Just thought I'd share this tidbit...

I was at a trapping convention over the past few days and attended an auction to raise a few dollars for the organization promoting the convention and their activities.. The auction consisted of items that vendors at the convention donated. There wasn't much that was unusually interesting to me. Most items were going for between $10 - $20. They caught my attention though when an item up for bid was a single bottle of Skeeter Pee. I was amazed as the price kept climbing and climbing and was finally sold for $70! I later found the guy that donated it. We shared a few words about skeeter making, and I asked him if he thought that anyone knew that the bottle that was sold was made for around $2, and he laughed. He then showed me his secret. He is one of the vendors, and throughout the day he shared small samples of his skeeter with people that stopped by the table. He does it at every convention and he has had it go for as high as $110. I didn't try it, but it must be really good stuff.
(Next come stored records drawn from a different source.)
/-- **E5′-P — E5′ WITH THE HISTORY CHANNEL FED THE PROJECTED OLD TERMS (kernel composition BY NAME).**
`NE9LinSizeEnd.torus_termSize_ne9_and_fadingMemory_of_linSizeDischargers` applied at `T := compProj 𝒯 P`: the channel binders
`hadd` / `hsum` / `hstep` now concern `𝒯` ON THE MARGINAL-FREE CLASS `MF` (leaf S5 in its corrected reading: the printed gain `L^jη`
per creation step, [II] p. 8 l. 9–10, is claimed for the marginal-free packages (0.28) p. 258 of [I] only) together with
`ProjAdditive` / `ProjScaleComm` / `ProjInto` / `ProjSize … cP` (the re-attachment of the counterterm of (1.3) p. 260 through the
linear read-out (1.20)–(1.22) p. 264 costs the factor `1 + cP` in the (1.18) currency); `Factorises`, `LastCouplingLipschitz` and
the occupation radius of `hbox` are read at `𝒯 ∘ P` and at the weights `(1 + cP)·τ`; every other binder of E5′ VERBATIM (KP
clause, (2.27) decay extraction, pin budget, pinned sums (1.26), all in Bałaban's linear size; ADDITIVE rate condition).
Conclusion: `TermSize` and the root with rate letter **`μ_P = ω + 4·lipbar·(a₁·e^{−a″(ν+1)})·((1 + cP)·τ̄)`**.
[cite: Balaban1987RG1, (0.28)-(0.29) p.258, (1.3) p.260, (1.18) p.263, (1.20)-(1.22) p.264; Balaban1988RG2Cluster, p.8 l.9-10, (1.26) p.8, (1.36) p.9, (2.27) p.18, Lemma 3 (2.38) p.20, (2.40)-(2.41) p.21; KoteckyPreiss1986, (1)-(3)] -/
theorem torus_termSize_ne9_and_fadingMemory_of_linSizeDischargers_compProj
    (Γ : CubeChart C (Fin ν → ZMod N) (torusAdj ν N) D) {ι : Type} {E : Functional C Bg}
    {W : Set (ℕ → ℝ)} {Adm MF : Set (Bg → C.Dom → ℝ)} {P : (Bg → C.Dom → ℝ) → (Bg → C.Dom → ℝ)}
    {𝒯 : ℕ → (ℕ → ℝ) → (Bg → C.Dom → ℝ) → ι → ℝ} {Ψ : ℕ → ℝ → (ι → ℝ) → Bg → C.Dom → ℝ}
    {μ : ℕ → ℝ → Bg → Finset (Fin ν → ZMod N) → Measure Ω} {pre : ℕ → ℝ → Bg → Finset (Fin ν → ZMod N) → Ω → ℂ}
    {c : ℕ → ℝ → Bg → Finset (Fin ν → ZMod N) → Ω → F → ℂ}
    {pt : ℕ → ℝ → Bg → Finset (Fin ν → ZMod N) → Ω → F → Sp} {β : ℕ → Sp → ℝ}
    {dom : ℕ → Finset (Fin ν → ZMod N) → F → Finset (Fin ν → ZMod N)}
    {lip ε' α4 : ℕ → ℝ} {a₁ a'' κ lipbar ℓ τbar ω a a' cP : ℝ} {wt : ℕ → ι → ℝ} {τ : ℕ → ℕ → ℝ} {lam p₀ Nsz : ℕ → ℝ}
    (ρ : ℕ → (ι → ℝ) → (Sp →ᵇ ℂ))
    (h0 : ScaleZeroFree E W) (hAdm : AdmissibleTerms E W Adm) (hres : AdmRestrict Adm)
    -- the projection binders and the channel binders ON THE MARGINAL-FREE CLASS
    (hPadd : ProjAdditive Adm P) (hPcomm : ProjScaleComm Adm P) (hPinto : ProjInto Adm MF P) (hPsize : ProjSize Adm P κ cP)
    (hcP : 0 ≤ cP) (hadd : ChannelAdditive MF 𝒯) (hsum : ChannelStepSum MF 𝒯) (hstep : ChannelSizeAtStepNN MF 𝒯 κ wt τ)
    -- E5′'s remaining recursion-side binders at `T := 𝒯 ∘ P`
    (hfac : Factorises E W (compProj 𝒯 P) Ψ) (hlast : LastCouplingLipschitz E W (compProj 𝒯 P) Ψ κ lam)
    (hρ : ∀ (k : ℕ) (Q Q' : ι → ℝ) (M : ℝ), (∀ y, |Q y - Q' y| ≤ wt k y * M) → ‖ρ k Q - ρ k Q'‖ ≤ M)
    (hΨ : ∀ (k : ℕ) (s : ℝ) (Q Q' : ι → ℝ) (U : Bg) (X : C.Dom),
      Ψ k s Q U X - Ψ k s Q' U X =
        (Γ.geom.newTerm (Γ.geom.avgExpLinearAct μ pre fun k s U γ ω => evalFunctional (c k s U γ ω) (pt k s U γ ω))
            k s U X (ρ k Q) -
          Γ.geom.newTerm (Γ.geom.avgExpLinearAct μ pre fun k s U γ ω => evalFunctional (c k s U γ ω) (pt k s U γ ω))
            k s U X (ρ k Q')).re)
    (hexpl : ∀ g ∈ W, ∀ (k : ℕ) (Q : ι → ℝ) (U : Bg) (X : C.Dom), C.scale X = k + 1 →
      |Ψ k (g k) Q U X -
          (Γ.geom.newTerm (Γ.geom.avgExpLinearAct μ pre fun k s U γ ω => evalFunctional (c k s U γ ω) (pt k s U γ ω))
            k (g k) U X (ρ k Q)).re| ≤ Real.exp (-(κ * C.d X)) * p₀ k)
    (hbase : ∀ g ∈ W, ∀ (U : Bg) (X : C.Dom), C.scale X = 0 → |E g U X| ≤ Real.exp (-(κ * C.d X)) * Nsz 0)
    (hNsucc : ∀ j, p₀ j + a₁ * Real.exp (-(a'' * (ν + 1))) ≤ Nsz (j + 1)) (hNnn : ∀ j, 0 ≤ Nsz j)
    (hbox : ∀ (k : ℕ) (Q : ι → ℝ), (∀ y, |Q y| ≤ wt k y * sizeRadius (fun k j => (1 + cP) * τ k j) Nsz k) →
      ∀ x, ‖ρ k Q x‖ ≤ β k x)
    (hpre : ∀ k s U γ, AEStronglyMeasurable (pre k s U γ) (μ k s U γ))
    (hc : ∀ k s U γ Y, AEStronglyMeasurable (fun ω => c k s U γ ω Y) (μ k s U γ))
    (hpt : ∀ k s U γ Y, Measurable fun ω => pt k s U γ ω Y) (hlip : ∀ k, 0 < lip k) (hlipb : ∀ k, lip k ≤ lipbar)
    (hint₀ : ∀ k s U γ, Integrable (fun ω => ‖pre k s U γ ω‖ * Real.exp (boxExponent c pt β k s U γ ω)) (μ k s U γ))
    (hmeet : ∀ k s U (γ : Finset (Fin ν → ZMod N)) ω Y, c k s U γ ω Y ≠ 0 → ∃ x ∈ γ, x ∈ dom k γ Y)
    (hα4 : ∀ k, 0 ≤ α4 k) (ha : (2:ℝ) ^ ν * Real.log 2 + Real.log (8 * ν) ≤ a)
    (hliplb : ∀ k, α4 k * 2 ^ (ν + 1 + 2 ^ ν) ≤ lip k)
    (hlin : ∀ k s U (γ : Finset (Fin ν → ZMod N)) ω Y,
      ‖c k s U γ ω Y‖ ≤ α4 k * Real.exp (-(a * (linSize (dom k γ Y) : ℝ))))
    (hdomconn : ∀ k (γ : Finset (Fin ν → ZMod N)) Y, (dom k γ Y).Nonempty →
      ∃ b ∈ dom k γ Y, Polymer.IsConn (torusAdj ν N) (dom k γ Y) b)
    (hdominj : ∀ k (γ : Finset (Fin ν → ZMod N)), Set.InjOn (dom k γ) {Y | (dom k γ Y).Nonempty})
    (hXconn : ∀ X, ∃ b, Polymer.IsConn (torusAdj ν N) (Γ.cubes X) b)
    (hcmp : ∀ X, κ * C.d X ≤ a'' * (linSize (Γ.cubes X) : ℝ))
    (hε' : ∀ k, 0 ≤ ε' k)
    (hdecayLin : ∀ g ∈ W, ∀ (k : ℕ) (U : Bg) (X : C.Dom), C.scale X = k + 1 → ∀ γ' ∈ Γ.vol X,
      ∫ ω, ‖pre k (g k) U γ' ω‖ * Real.exp (boxExponent c pt β k (g k) U γ' ω) ∂(μ k (g k) U γ') ≤
        ε' k * Real.exp (-(a' * (linSize γ' : ℝ))))
    (ha₁ : 0 ≤ a₁) (ha'' : 0 ≤ a'')
    (hrate : (2:ℝ) ^ ν * Real.log 2 + Real.log (8 * ν) ≤ a' - a'' - 2 ^ ν * (a₁ + Real.log 2))
    (hsmall : ∀ k, ((D : ℝ) + 1) * (2 * ε' k) * Real.exp (a'' * (ν + 1) + 2 ^ ν * (a₁ + Real.log 2)) *
      2 ^ (ν + 1 + 2 ^ ν) ≤ a₁)
    (hℓ : 0 ≤ ℓ) (hτbar : 0 ≤ τbar) (hω : 0 ≤ ω)
    (hpos : 0 < ω + 4 * lipbar * (a₁ * Real.exp (-(a'' * (ν + 1)))) * ((1 + cP) * τbar))
    (hlam : ∀ k, lam k ≤ ℓ) (hτ : ∀ k j, j ≤ k → 0 ≤ τ k j ∧ τ k j ≤ τbar * ω ^ (k - j)) :
    TermSize E W κ Nsz ∧
      NE9 E W κ (prodModuli ℓ fun _ => ω + 4 * lipbar * (a₁ * Real.exp (-(a'' * (ν + 1)))) * ((1 + cP) * τbar)) ∧
        FadingMemory (ℓ / (ω + 4 * lipbar * (a₁ * Real.exp (-(a'' * (ν + 1)))) * ((1 + cP) * τbar)))
          (ω + 4 * lipbar * (a₁ * Real.exp (-(a'' * (ν + 1)))) * ((1 + cP) * τbar))
          (prodModuli ℓ fun _ => ω + 4 * lipbar * (a₁ * Real.exp (-(a'' * (ν + 1)))) * ((1 + cP) * τbar)) := by
  have hτ' : ∀ k j, j ≤ k → 0 ≤ (1 + cP) * τ k j ∧ (1 + cP) * τ k j ≤ (1 + cP) * τbar * ω ^ (k - j) :=
    compWeights_profile hcP hτ
  have hτbar' : 0 ≤ (1 + cP) * τbar := mul_nonneg (by linarith) hτbar
  exact torus_termSize_ne9_and_fadingMemory_of_linSizeDischargers Γ ρ h0 hAdm hres
    (channelAdditive_compProj hPadd hPinto hadd) (channelStepSum_compProj hPcomm hPinto hsum)
    (channelSizeAtStepNN_compProj hPcomm hPinto hPsize hcP hstep) hfac hlast hρ hΨ hexpl hbase hNsucc hNnn hbox hpre hc hpt
    hlip hlipb hint₀ hmeet hα4 ha hliplb hlin hdomconn hdominj hXconn hcmp hε' hdecayLin ha₁ ha'' hrate hsmall hℓ hτbar' hω
    hpos hlam hτ'

/-! ## §2 The same with the READ-OUT projection `P := margProj r A` (`c = cr·aA`) -/

/-- **E5′-P WITH THE READ-OUT PROJECTION** `P := margProj r A` (`c = cr·aA`): three of the four projection binders are DERIVED
from the read-out's additivity / zero / size (`ReadSize … cr` = node U2's (R) in the per-step currency, junction
`readSize_of_readBoundedOn`; `cr` NOT PRINTED, cell GAPS C-ne4p1-7) and the marginal direction's size `DirSize A κ aA` (one-cube
Wilson action, elementary with O1); `ProjInto` (the projected families are marginal-free) stays displayed.  Rate letter
**`ω + 4·lipbar·(a₁·e^{−a″(ν+1)})·((1 + cr·aA)·τ̄)`**.
[cite: Balaban1987RG1, (0.28)-(0.29) p.258, (1.3) p.260, (1.11)-(1.14) p.262, (1.18) p.263, (1.20)-(1.22) p.264; Balaban1988RG2Cluster, (1.26) p.8, (1.36) p.9, (2.27) p.18, (2.38) p.20, (2.41) p.21] -/
theorem torus_termSize_ne9_and_fadingMemory_of_linSizeDischargers_margProj
    (Γ : CubeChart C (Fin ν → ZMod N) (torusAdj ν N) D) {ι : Type} {E : Functional C Bg}
    {W : Set (ℕ → ℝ)} {Adm MF : Set (Bg → C.Dom → ℝ)} {r : ℕ → (Bg → C.Dom → ℝ) → ℝ} {A : Bg → C.Dom → ℝ}
    {𝒯 : ℕ → (ℕ → ℝ) → (Bg → C.Dom → ℝ) → ι → ℝ} {Ψ : ℕ → ℝ → (ι → ℝ) → Bg → C.Dom → ℝ}
    {μ : ℕ → ℝ → Bg → Finset (Fin ν → ZMod N) → Measure Ω} {pre : ℕ → ℝ → Bg → Finset (Fin ν → ZMod N) → Ω → ℂ}
    {c : ℕ → ℝ → Bg → Finset (Fin ν → ZMod N) → Ω → F → ℂ}
    {pt : ℕ → ℝ → Bg → Finset (Fin ν → ZMod N) → Ω → F → Sp} {β : ℕ → Sp → ℝ}
    {dom : ℕ → Finset (Fin ν → ZMod N) → F → Finset (Fin ν → ZMod N)}
    {lip ε' α4 : ℕ → ℝ} {a₁ a'' κ lipbar ℓ τbar ω a a' cr aA : ℝ} {wt : ℕ → ι → ℝ} {τ : ℕ → ℕ → ℝ}
    {lam p₀ Nsz : ℕ → ℝ} (ρ : ℕ → (ι → ℝ) → (Sp →ᵇ ℂ))
    (h0 : ScaleZeroFree E W) (hAdm : AdmissibleTerms E W Adm) (hres : AdmRestrict Adm)
    -- the read-out, the marginal direction, the marginal-free class
    (hrA : ReadAdditive Adm r) (hr0 : ReadZero r) (hrs : ReadSize Adm r κ cr) (hA : DirSize A κ aA) (hcr : 0 ≤ cr)
    (haA : 0 ≤ aA) (hPinto : ProjInto Adm MF (margProj r A))
    (hadd : ChannelAdditive MF 𝒯) (hsum : ChannelStepSum MF 𝒯) (hstep : ChannelSizeAtStepNN MF 𝒯 κ wt τ)
    -- E5′'s remaining recursion-side binders at `T := 𝒯 ∘ margProj r A`
    (hfac : Factorises E W (compProj 𝒯 (margProj r A)) Ψ)
    (hlast : LastCouplingLipschitz E W (compProj 𝒯 (margProj r A)) Ψ κ lam)
    (hρ : ∀ (k : ℕ) (Q Q' : ι → ℝ) (M : ℝ), (∀ y, |Q y - Q' y| ≤ wt k y * M) → ‖ρ k Q - ρ k Q'‖ ≤ M)
    (hΨ : ∀ (k : ℕ) (s : ℝ) (Q Q' : ι → ℝ) (U : Bg) (X : C.Dom),
      Ψ k s Q U X - Ψ k s Q' U X =
        (Γ.geom.newTerm (Γ.geom.avgExpLinearAct μ pre fun k s U γ ω => evalFunctional (c k s U γ ω) (pt k s U γ ω))
            k s U X (ρ k Q) -
          Γ.geom.newTerm (Γ.geom.avgExpLinearAct μ pre fun k s U γ ω => evalFunctional (c k s U γ ω) (pt k s U γ ω))
            k s U X (ρ k Q')).re)
    (hexpl : ∀ g ∈ W, ∀ (k : ℕ) (Q : ι → ℝ) (U : Bg) (X : C.Dom), C.scale X = k + 1 →
      |Ψ k (g k) Q U X -
          (Γ.geom.newTerm (Γ.geom.avgExpLinearAct μ pre fun k s U γ ω => evalFunctional (c k s U γ ω) (pt k s U γ ω))
            k (g k) U X (ρ k Q)).re| ≤ Real.exp (-(κ * C.d X)) * p₀ k)
    (hbase : ∀ g ∈ W, ∀ (U : Bg) (X : C.Dom), C.scale X = 0 → |E g U X| ≤ Real.exp (-(κ * C.d X)) * Nsz 0)
    (hNsucc : ∀ j, p₀ j + a₁ * Real.exp (-(a'' * (ν + 1))) ≤ Nsz (j + 1)) (hNnn : ∀ j, 0 ≤ Nsz j)
    (hbox : ∀ (k : ℕ) (Q : ι → ℝ), (∀ y, |Q y| ≤ wt k y * sizeRadius (fun k j => (1 + cr * aA) * τ k j) Nsz k) →
      ∀ x, ‖ρ k Q x‖ ≤ β k x)
    (hpre : ∀ k s U γ, AEStronglyMeasurable (pre k s U γ) (μ k s U γ))
    (hc : ∀ k s U γ Y, AEStronglyMeasurable (fun ω => c k s U γ ω Y) (μ k s U γ))
    (hpt : ∀ k s U γ Y, Measurable fun ω => pt k s U γ ω Y) (hlip : ∀ k, 0 < lip k) (hlipb : ∀ k, lip k ≤ lipbar)
    (hint₀ : ∀ k s U γ, Integrable (fun ω => ‖pre k s U γ ω‖ * Real.exp (boxExponent c pt β k s U γ ω)) (μ k s U γ))
    (hmeet : ∀ k s U (γ : Finset (Fin ν → ZMod N)) ω Y, c k s U γ ω Y ≠ 0 → ∃ x ∈ γ, x ∈ dom k γ Y)
    (hα4 : ∀ k, 0 ≤ α4 k) (ha : (2:ℝ) ^ ν * Real.log 2 + Real.log (8 * ν) ≤ a)
    (hliplb : ∀ k, α4 k * 2 ^ (ν + 1 + 2 ^ ν) ≤ lip k)
    (hlin : ∀ k s U (γ : Finset (Fin ν → ZMod N)) ω Y,
      ‖c k s U γ ω Y‖ ≤ α4 k * Real.exp (-(a * (linSize (dom k γ Y) : ℝ))))
    (hdomconn : ∀ k (γ : Finset (Fin ν → ZMod N)) Y, (dom k γ Y).Nonempty →
      ∃ b ∈ dom k γ Y, Polymer.IsConn (torusAdj ν N) (dom k γ Y) b)
    (hdominj : ∀ k (γ : Finset (Fin ν → ZMod N)), Set.InjOn (dom k γ) {Y | (dom k γ Y).Nonempty})
    (hXconn : ∀ X, ∃ b, Polymer.IsConn (torusAdj ν N) (Γ.cubes X) b)
    (hcmp : ∀ X, κ * C.d X ≤ a'' * (linSize (Γ.cubes X) : ℝ))
    (hε' : ∀ k, 0 ≤ ε' k)
    (hdecayLin : ∀ g ∈ W, ∀ (k : ℕ) (U : Bg) (X : C.Dom), C.scale X = k + 1 → ∀ γ' ∈ Γ.vol X,
      ∫ ω, ‖pre k (g k) U γ' ω‖ * Real.exp (boxExponent c pt β k (g k) U γ' ω) ∂(μ k (g k) U γ') ≤
        ε' k * Real.exp (-(a' * (linSize γ' : ℝ))))
    (ha₁ : 0 ≤ a₁) (ha'' : 0 ≤ a'')
    (hrate : (2:ℝ) ^ ν * Real.log 2 + Real.log (8 * ν) ≤ a' - a'' - 2 ^ ν * (a₁ + Real.log 2))
    (hsmall : ∀ k, ((D : ℝ) + 1) * (2 * ε' k) * Real.exp (a'' * (ν + 1) + 2 ^ ν * (a₁ + Real.log 2)) *
      2 ^ (ν + 1 + 2 ^ ν) ≤ a₁)
    (hℓ : 0 ≤ ℓ) (hτbar : 0 ≤ τbar) (hω : 0 ≤ ω)
    (hpos : 0 < ω + 4 * lipbar * (a₁ * Real.exp (-(a'' * (ν + 1)))) * ((1 + cr * aA) * τbar))
    (hlam : ∀ k, lam k ≤ ℓ) (hτ : ∀ k j, j ≤ k → 0 ≤ τ k j ∧ τ k j ≤ τbar * ω ^ (k - j)) :
    TermSize E W κ Nsz ∧
      NE9 E W κ (prodModuli ℓ fun _ => ω + 4 * lipbar * (a₁ * Real.exp (-(a'' * (ν + 1)))) * ((1 + cr * aA) * τbar)) ∧
        FadingMemory (ℓ / (ω + 4 * lipbar * (a₁ * Real.exp (-(a'' * (ν + 1)))) * ((1 + cr * aA) * τbar)))
          (ω + 4 * lipbar * (a₁ * Real.exp (-(a'' * (ν + 1)))) * ((1 + cr * aA) * τbar))
          (prodModuli ℓ fun _ => ω + 4 * lipbar * (a₁ * Real.exp (-(a'' * (ν + 1)))) * ((1 + cr * aA) * τbar)) :=
  torus_termSize_ne9_and_fadingMemory_of_linSizeDischargers_compProj Γ ρ h0 hAdm hres (projAdditive_margProj A hrA)
    (projScaleComm_margProj Adm A hr0) hPinto (projSize_margProj hrs hA hcr) (mul_nonneg hcr haA) hadd hsum hstep hfac hlast
    hρ hΨ hexpl hbase hNsucc hNnn hbox hpre hc hpt hlip hlipb hint₀ hmeet hα4 ha hliplb hlin hdomconn hdominj hXconn hcmp hε'
    hdecayLin ha₁ ha'' hrate hsmall hℓ hτbar hω hpos hlam hτ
I now have a new retirement plan.


----------



## NorCal (Sep 2, 2018)

He’s a good salesman. They are buying the story, not the bottle.


----------



## CK55 (Sep 2, 2018)

NorCal said:


> He’s a good salesman. They are buying the story, not the bottle.


agreeed


----------



## Skinard (Sep 2, 2018)

NorCal said:


> He’s a good salesman. They are buying the story, not the bottle.


I think part of it is because they're raising money and the buyers are feeling charitable, but a big part of it is that these guys just like it. I don't think it would go for nearly that much outside of the auction, but $20 a bottle would easily sell what you have, at least with this crowd.


----------